Michelle Rush, new to the game of golf, is usually happy if she just hits a few good shots during a round. 

This is for every golfer who has played the game for years and years and never even sniffed a hole-in-one, and there are millions of you out there.

That sad club does not include Michelle Rush of Delavan, who took up the game only last year and who on Oct. 5 notched an ace while playing at Delbrook Golf Club in Delavan. With her husband Steve as her witness, Michelle used a 3-wood from 105 yards on the fourth hole of Delbrook’s Middle Course.


Ace No. 1: Oct. 5, 105 yards, 3-wood.


Ace No. 2: Oct. 10, 100 yards, 7-wood.

When she hit the shot her husband said, “That’s a good shot. It might land on the green.”

And it did, whereupon it trickled toward and then into the hole.

“Um, shock. Disbelief,” she said of her reaction.

So you can imagine her reaction just five days later when her 7-wood from 100 yards on the North course’s seventh hole achieved the same result.

“And it was the same thing,” she said. As the ball was in the air, “I looked over at him and said, ‘that can’t be as good as the other one.' I said no one’s going to believe that.”
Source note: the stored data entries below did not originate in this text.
import Literature.Probability.RandomPlanarGeometry.SAWRatioLimit
import HarnessLib

/-!
# Kesten's ratio lemma with ONE step: `a_{N+1}/a_N → μ` (Madras–Slade Lemma 7.3.1, step `2 ↦ 1`)

Topic `Literature/Probability/RandomPlanarGeometry` (continues `SAWRatioLimit.lean`: `Zd.tendsto_ratio_of_kesten` — Lemma 7.3.1
of Madras–Slade with the printed two-step ratio `φ_N = a_{N+2}/a_N`).

Source: N. Madras, G. Slade, *The Self-Avoiding Walk* (1993), Lemma 7.3.1 (stated p. 242) and the Remark on p. 244 (which prints
«Lemma 7.3.2» [sic] for Lemma 7.3.1): on lattices with odd
cycles "we can modify our argument easily" to treat `c_{N+1}/c_N`; the modification of the analytic LEMMA is the statement below
("apparent" in print; never written out — lane «pcv-sawmu» door census (iii-𝕋), piece K4 = a-idea-1's face `KestenLemmaOneStep`).

THE ONE-STEP LEMMA IS A COROLLARY OF THE TWO-STEP ONE: for `ã_n := a_{⌊n/2⌋}` one has `ã_{n+2}/ã_n = φ_{⌊n/2⌋}` with
`φ_N := a_{N+1}/a_N`, `ã_n^{1/n} → μ^{1/2}`, hypothesis (ii) transfers verbatim and (iii) with `D ↦ 3 max(D,0)`
(`⌊n/2⌋ ≥ n/3` for `n ≥ 2`); the tree lemma gives `φ_{⌊n/2⌋} → (μ^{1/2})² = μ`, read along `n = 2N`.  No iteration is re-proved.

## What is here (namespace `Literature.Probability.RandomPlanarGeometry.SAW.Zd`; all proved, axioms standard)

* **`tendsto_ratio_of_kesten_one`** — `a_N > 0`, `a_N^{1/N} → μ > 0`, `a_{N+1}/a_N ≥ c > 0` eventually,
  `φ_N² − D/N ≤ φ_N φ_{N+1}` eventually ⇒ `a_{N+1}/a_N → μ`.
-/

noncomputable section

open Filter Topology

namespace Literature.Probability.RandomPlanarGeometry.SAW.Zd

/-- `n ↦ n / 2` tends to infinity. [folklore] -/
private theorem tendsto_div_two_atTop : Tendsto (fun n : ℕ => n / 2) atTop atTop :=
  tendsto_atTop_atTop.2 fun b => ⟨2 * b, fun n hn => by omega⟩

/-- `((n/2 : ℕ) : ℝ) / n → 1/2`. [folklore] -/
private theorem tendsto_div_two_div : Tendsto (fun n : ℕ => (((n / 2 : ℕ) : ℝ)) / (n : ℝ)) atTop (𝓝 (1 / 2)) := by
  -- squeeze between `1/2 - 1/n` and `1/2`
  have hup : ∀ n : ℕ, (((n / 2 : ℕ) : ℝ)) / (n : ℝ) ≤ 1 / 2 := by
    intro n
    rcases Nat.eq_zero_or_pos n with rfl | hn
    · simp
    · rw [div_le_iff₀ (by exact_mod_cast hn)]
      have : ((n / 2 : ℕ) : ℝ) * 2 ≤ n := by exact_mod_cast (Nat.div_mul_le_self n 2)
      linarith
  have hlo : ∀ᶠ n : ℕ in atTop, 1 / 2 - 1 / (n : ℝ) ≤ (((n / 2 : ℕ) : ℝ)) / (n : ℝ) := by
    filter_upwards [eventually_ge_atTop 1] with n hn
    have hn0 : (0 : ℝ) < n := by exact_mod_cast hn
    have key : (n : ℝ) / 2 - 1 ≤ ((n / 2 : ℕ) : ℝ) := by
      have : n ≤ 2 * (n / 2) + 1 := by omega
      have : (n : ℝ) ≤ 2 * ((n / 2 : ℕ) : ℝ) + 1 := by exact_mod_cast this
      linarith
    have e : (1 : ℝ) / 2 - 1 / (n : ℝ) = ((n : ℝ) / 2 - 1) / n := by
      field_simp
    rw [e]
    exact div_le_div_of_nonneg_right key hn0.le
  have hlim : Tendsto (fun n : ℕ => (1 : ℝ) / 2 - 1 / (n : ℝ)) atTop (𝓝 (1 / 2)) := by
    have := tendsto_const_nhds (x := (1 : ℝ) / 2) (f := (atTop : Filter ℕ)) |>.sub tendsto_one_div_atTop_nhds_zero_nat
    simpa using this
  exact tendsto_of_tendsto_of_tendsto_of_le_of_le' hlim tendsto_const_nhds hlo (Eventually.of_forall hup)

/-- **Kesten's ratio lemma, one-step form** (Madras–Slade Lemma 7.3.1 with `N+2 ↦ N+1`, the modification called "apparent" on
p. 244). Let `a_N > 0` and `φ_N = a_{N+1}/a_N`. Assume (i) `a_N^{1/N} → μ > 0`, (ii) `φ_N ≥ c` for some `c > 0` and all large `N`,
(iii) there is `D` with `φ_N φ_{N+1} ≥ φ_N² − D/N` for all large `N`. Then `φ_N → μ`.  Proof: the two-step lemma
`tendsto_ratio_of_kesten` for `ã_n := a_{⌊n/2⌋}` (`ã_{n+2}/ã_n = φ_{⌊n/2⌋}`, `ã_n^{1/n} → μ^{1/2}`, `D ↦ 3 max(D,0)`), then `n = 2N`.
[cite: MadrasSlade1993, Lemma 7.3.1 (p. 242) and Remark p. 244 («Lemma 7.3.2» [sic])] -/
theorem tendsto_ratio_of_kesten_one {a : ℕ → ℝ} {μ : ℝ} (hμ : 0 < μ) (ha : ∀ n, 0 < a n)
    (hlim : Tendsto (fun n : ℕ => a n ^ (1 / (n : ℝ))) atTop (𝓝 μ))
    (hii : ∃ c : ℝ, 0 < c ∧ ∀ᶠ n in atTop, c ≤ a (n + 1) / a n)
    (hiii : ∃ D : ℝ, ∀ᶠ n in atTop,
      (a (n + 1) / a n) ^ 2 - D / n ≤ (a (n + 1) / a n) * (a (n + 2) / a (n + 1))) :
    Tendsto (fun n : ℕ => a (n + 1) / a n) atTop (𝓝 μ) := by
  -- the doubled sequence
  set b : ℕ → ℝ := fun n => a (n / 2) with hb
  have hb0 : ∀ n, 0 < b n := fun n => ha _
  have hb2 : ∀ n, b (n + 2) = a (n / 2 + 1) := fun n => by
    simp only [hb]; congr 1; omega
  set ν : ℝ := μ ^ ((1 : ℝ) / 2) with hν
  have hν0 : 0 < ν := Real.rpow_pos_of_pos hμ _
  have hν2 : ν ^ 2 = μ := by
    rw [hν, ← Real.rpow_natCast, ← Real.rpow_mul hμ.le]; norm_num
  -- (i) for `b`: `b_n^{1/n} = (a_m^{1/m})^{m/n} → μ^{1/2}`, `m = ⌊n/2⌋`
  have hlimb : Tendsto (fun n : ℕ => b n ^ (1 / (n : ℝ))) atTop (𝓝 ν) := by
    have h1 : Tendsto (fun n : ℕ => a (n / 2) ^ (1 / (((n / 2 : ℕ) : ℝ)))) atTop (𝓝 μ) :=
      hlim.comp tendsto_div_two_atTop
    have h2 : Tendsto (fun n : ℕ => (a (n / 2) ^ (1 / (((n / 2 : ℕ) : ℝ)))) ^ ((((n / 2 : ℕ) : ℝ)) / (n : ℝ)))
        atTop (𝓝 (μ ^ ((1 : ℝ) / 2))) :=
      h1.rpow tendsto_div_two_div (Or.inl hμ.ne')
    refine (h2.congr' ?_)
    filter_upwards [eventually_ge_atTop 2] with n hn
    have hm0 : ((n / 2 : ℕ) : ℝ) ≠ 0 := by
      have : 1 ≤ n / 2 := by omega
      exact_mod_cast (show n / 2 ≠ 0 by omega)
    simp only [hb]
    rw [← Real.rpow_mul (ha _).le]
    congr 1
    field_simp
  -- (ii) for `b`
  have hiib : ∃ c : ℝ, 0 < c ∧ ∀ᶠ n in atTop, c ≤ b (n + 2) / b n := by
    obtain ⟨c, hc, hev⟩ := hii
    refine ⟨c, hc, ?_⟩
    have h := tendsto_div_two_atTop.eventually hev
    filter_upwards [h] with n hn
    rw [hb2]
    exact hn
  -- (iii) for `b`, with `D ↦ 3 max(D,0)`
  have hiiib : ∃ D : ℝ, ∀ᶠ n in atTop,
      (b (n + 2) / b n) ^ 2 - D / n ≤ (b (n + 2) / b n) * (b (n + 4) / b (n + 2)) := by
    obtain ⟨D, hev⟩ := hiii
    refine ⟨3 * max D 0, ?_⟩
    have h := tendsto_div_two_atTop.eventually hev
    filter_upwards [h, eventually_ge_atTop 2] with n hn hn2
    have e4 : b (n + 4) = a (n / 2 + 2) := by simp only [hb]; congr 1; omega
    have e2 : b (n + 2) = a (n / 2 + 1) := hb2 n
    rw [e4, e2]
    simp only [hb]
    -- `D / ⌊n/2⌋ ≤ 3 max(D,0) / n`
    have hm1 : (1 : ℝ) ≤ ((n / 2 : ℕ) : ℝ) := by exact_mod_cast (show 1 ≤ n / 2 by omega)
    have hn0 : (0 : ℝ) < n := by exact_mod_cast (show 0 < n by omega)
    have hmn : (n : ℝ) ≤ 3 * ((n / 2 : ℕ) : ℝ) := by exact_mod_cast (show n ≤ 3 * (n / 2) by omega)
    have hD : D / ((n / 2 : ℕ) : ℝ) ≤ 3 * max D 0 / n := by
      rw [div_le_div_iff₀ (by linarith) hn0]
      have hD0 : D ≤ max D 0 := le_max_left _ _
      have hM0 : 0 ≤ max D 0 := le_max_right _ _
      nlinarith
    have e : (n / 2 + 1 + 1 : ℕ) = n / 2 + 2 := by omega
    have hn' : (a (n / 2 + 1) / a (n / 2)) ^ 2 - D / ((n / 2 : ℕ) : ℝ) ≤
        (a (n / 2 + 1) / a (n / 2)) * (a (n / 2 + 2) / a (n / 2 + 1)) := by
      simpa only [e] using hn
    linarith
  -- the two-step lemma for `b`, then read along `n = 2N`
  have hmain := tendsto_ratio_of_kesten hν0 hb0 hlimb hiib hiiib
  rw [hν2] at hmain
  have htwo : Tendsto (fun N : ℕ => 2 * N) atTop atTop :=
    tendsto_atTop_atTop.2 fun b => ⟨b, fun n hn => by omega⟩
  refine (hmain.comp htwo).congr fun N => ?_
  simp only [Function.comp, hb]
  congr 2 <;> omega

end Literature.Probability.RandomPlanarGeometry.SAW.Zd
import Literature.NumberTheory.QuadraticFields.BinaryQuadraticFormsClassNumberCountChunks
import HarnessLib

/-!
# Class number of `D = −269 497 867` by row chunks, file H8 of 11: rows `(7561, 7739] ↦ 24`, `(7739, 7913] ↦ 14`, `(7913, 8083] ↦ 18`

Topic `NumberTheory/QuadraticFields`, namespace `Literature.NumberTheory.QuadraticFields.Quadratic`; pure VALUES file (theorems only). The landau-siegel
rescue bed's deep negative ladder rung `D_89^− = D_97^− = D_101^− = −269 497 867` (= 317·419·2029; Lehmer–Lehmer–Shanks 1970) has
`h = 1044` (engines A ≡ B of record). Its kernel evaluation by Cohen's Algorithm 5.3.5 (`BinQF.classNumberCount`,
`BinaryQuadraticFormsClassNumberCount.lean`) needs ≈ 35 min of kernel time, beyond one declaration's budget (≈ 150 s) and one
file's (≈ 600 s), so the row range `1 ≤ a ≤ 9478` is cut into 33 chunks of roughly equal work (`BinQF.redRowsSumFrom`,
`BinaryQuadraticFormsClassNumberCountChunks.lean`), three per file; the assembly `BinQF.classNumber (−269497867) = 1044` by
`BinQF.redRowsSumFrom_add` is in `ImaginaryQuadraticClassNumbersDeepI.lean`.

## References

* [Cohen1993] H. Cohen, *A Course in Computational Algebraic Number Theory*, GTM 138, §5.3.1 Algorithm 5.3.5.
* [LehmerLehmerShanks1970] D. H. Lehmer, E. Lehmer, D. Shanks, Math. Comp. 24 (1970) 433–451, §1 and Table.
-/

namespace Literature.NumberTheory.QuadraticFields.Quadratic

/-- Row chunk `a ∈ (7561, 7739]` of Cohen's Algorithm 5.3.5 at `N = 269 497 867`: partial count `24` (one kernel evaluation).
[cite: Cohen1993, §5.3.1 Algorithm 5.3.5] -/
theorem redRowsSumFrom_269497867_7561 : BinQF.redRowsSumFrom 269497867 7561 178 = 24 := by
  decide +kernel

/-- Row chunk `a ∈ (7739, 7913]` of Cohen's Algorithm 5.3.5 at `N = 269 497 867`: partial count `14` (one kernel evaluation).
[cite: Cohen1993, §5.3.1 Algorithm 5.3.5] -/
theorem redRowsSumFrom_269497867_7739 : BinQF.redRowsSumFrom 269497867 7739 174 = 14 := by
  decide +kernel

/-- Row chunk `a ∈ (7913, 8083]` of Cohen's Algorithm 5.3.5 at `N = 269 497 867`: partial count `18` (one kernel evaluation).
[cite: Cohen1993, §5.3.1 Algorithm 5.3.5] -/
theorem redRowsSumFrom_269497867_7913 : BinQF.redRowsSumFrom 269497867 7913 170 = 18 := by
  decide +kernel

end Literature.NumberTheory.QuadraticFields.Quadratic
Two aces in five days for a newbie to the game just isn’t supposed to happen. The odds of any golfer scoring an ace are generally given as 12,500 to one, but two in less than a week?

Michelle said she typically scores in the low- to mid-60s for nine holes, sometimes in the high 50s, and generally goes home happy if she just hits a few good shots each round. She said she and Steve are trying to play more now – they were making the turn at Delbrook when I called this week – and take the game more seriously, but that still couldn’t explain her accomplishment.

“We have some friends who have been golfing for lots of years and have never gotten one. I can’t believe it.

“I said I’m going to go buy a lottery ticket,” she said after her second ace.

Steve and Michelle have been taking lessons from Brett Weber, the PGA pro at Delbrook, who admits that after 40 years of playing golf he too has membership in the club of players who have never been blessed with a hole-in-one. Maybe, it was suggested, it says more about his teaching than his own game.

“As far as me as a teacher, I’m not going to say anything about that. She’s the one who has to hit the shot,” he said. “I couldn’t be happier for her and everyone in her circle of friends is really jealous. Simply for the fact that she could play the rest of her life and never accomplish the feat again, let alone twice in a week.

“You’re a golfer. I think we all know that there’s a bit of luck attached to it,” he said.

But luck, alas, only goes so far.

“I didn’t win anything in the lottery,” Michelle said.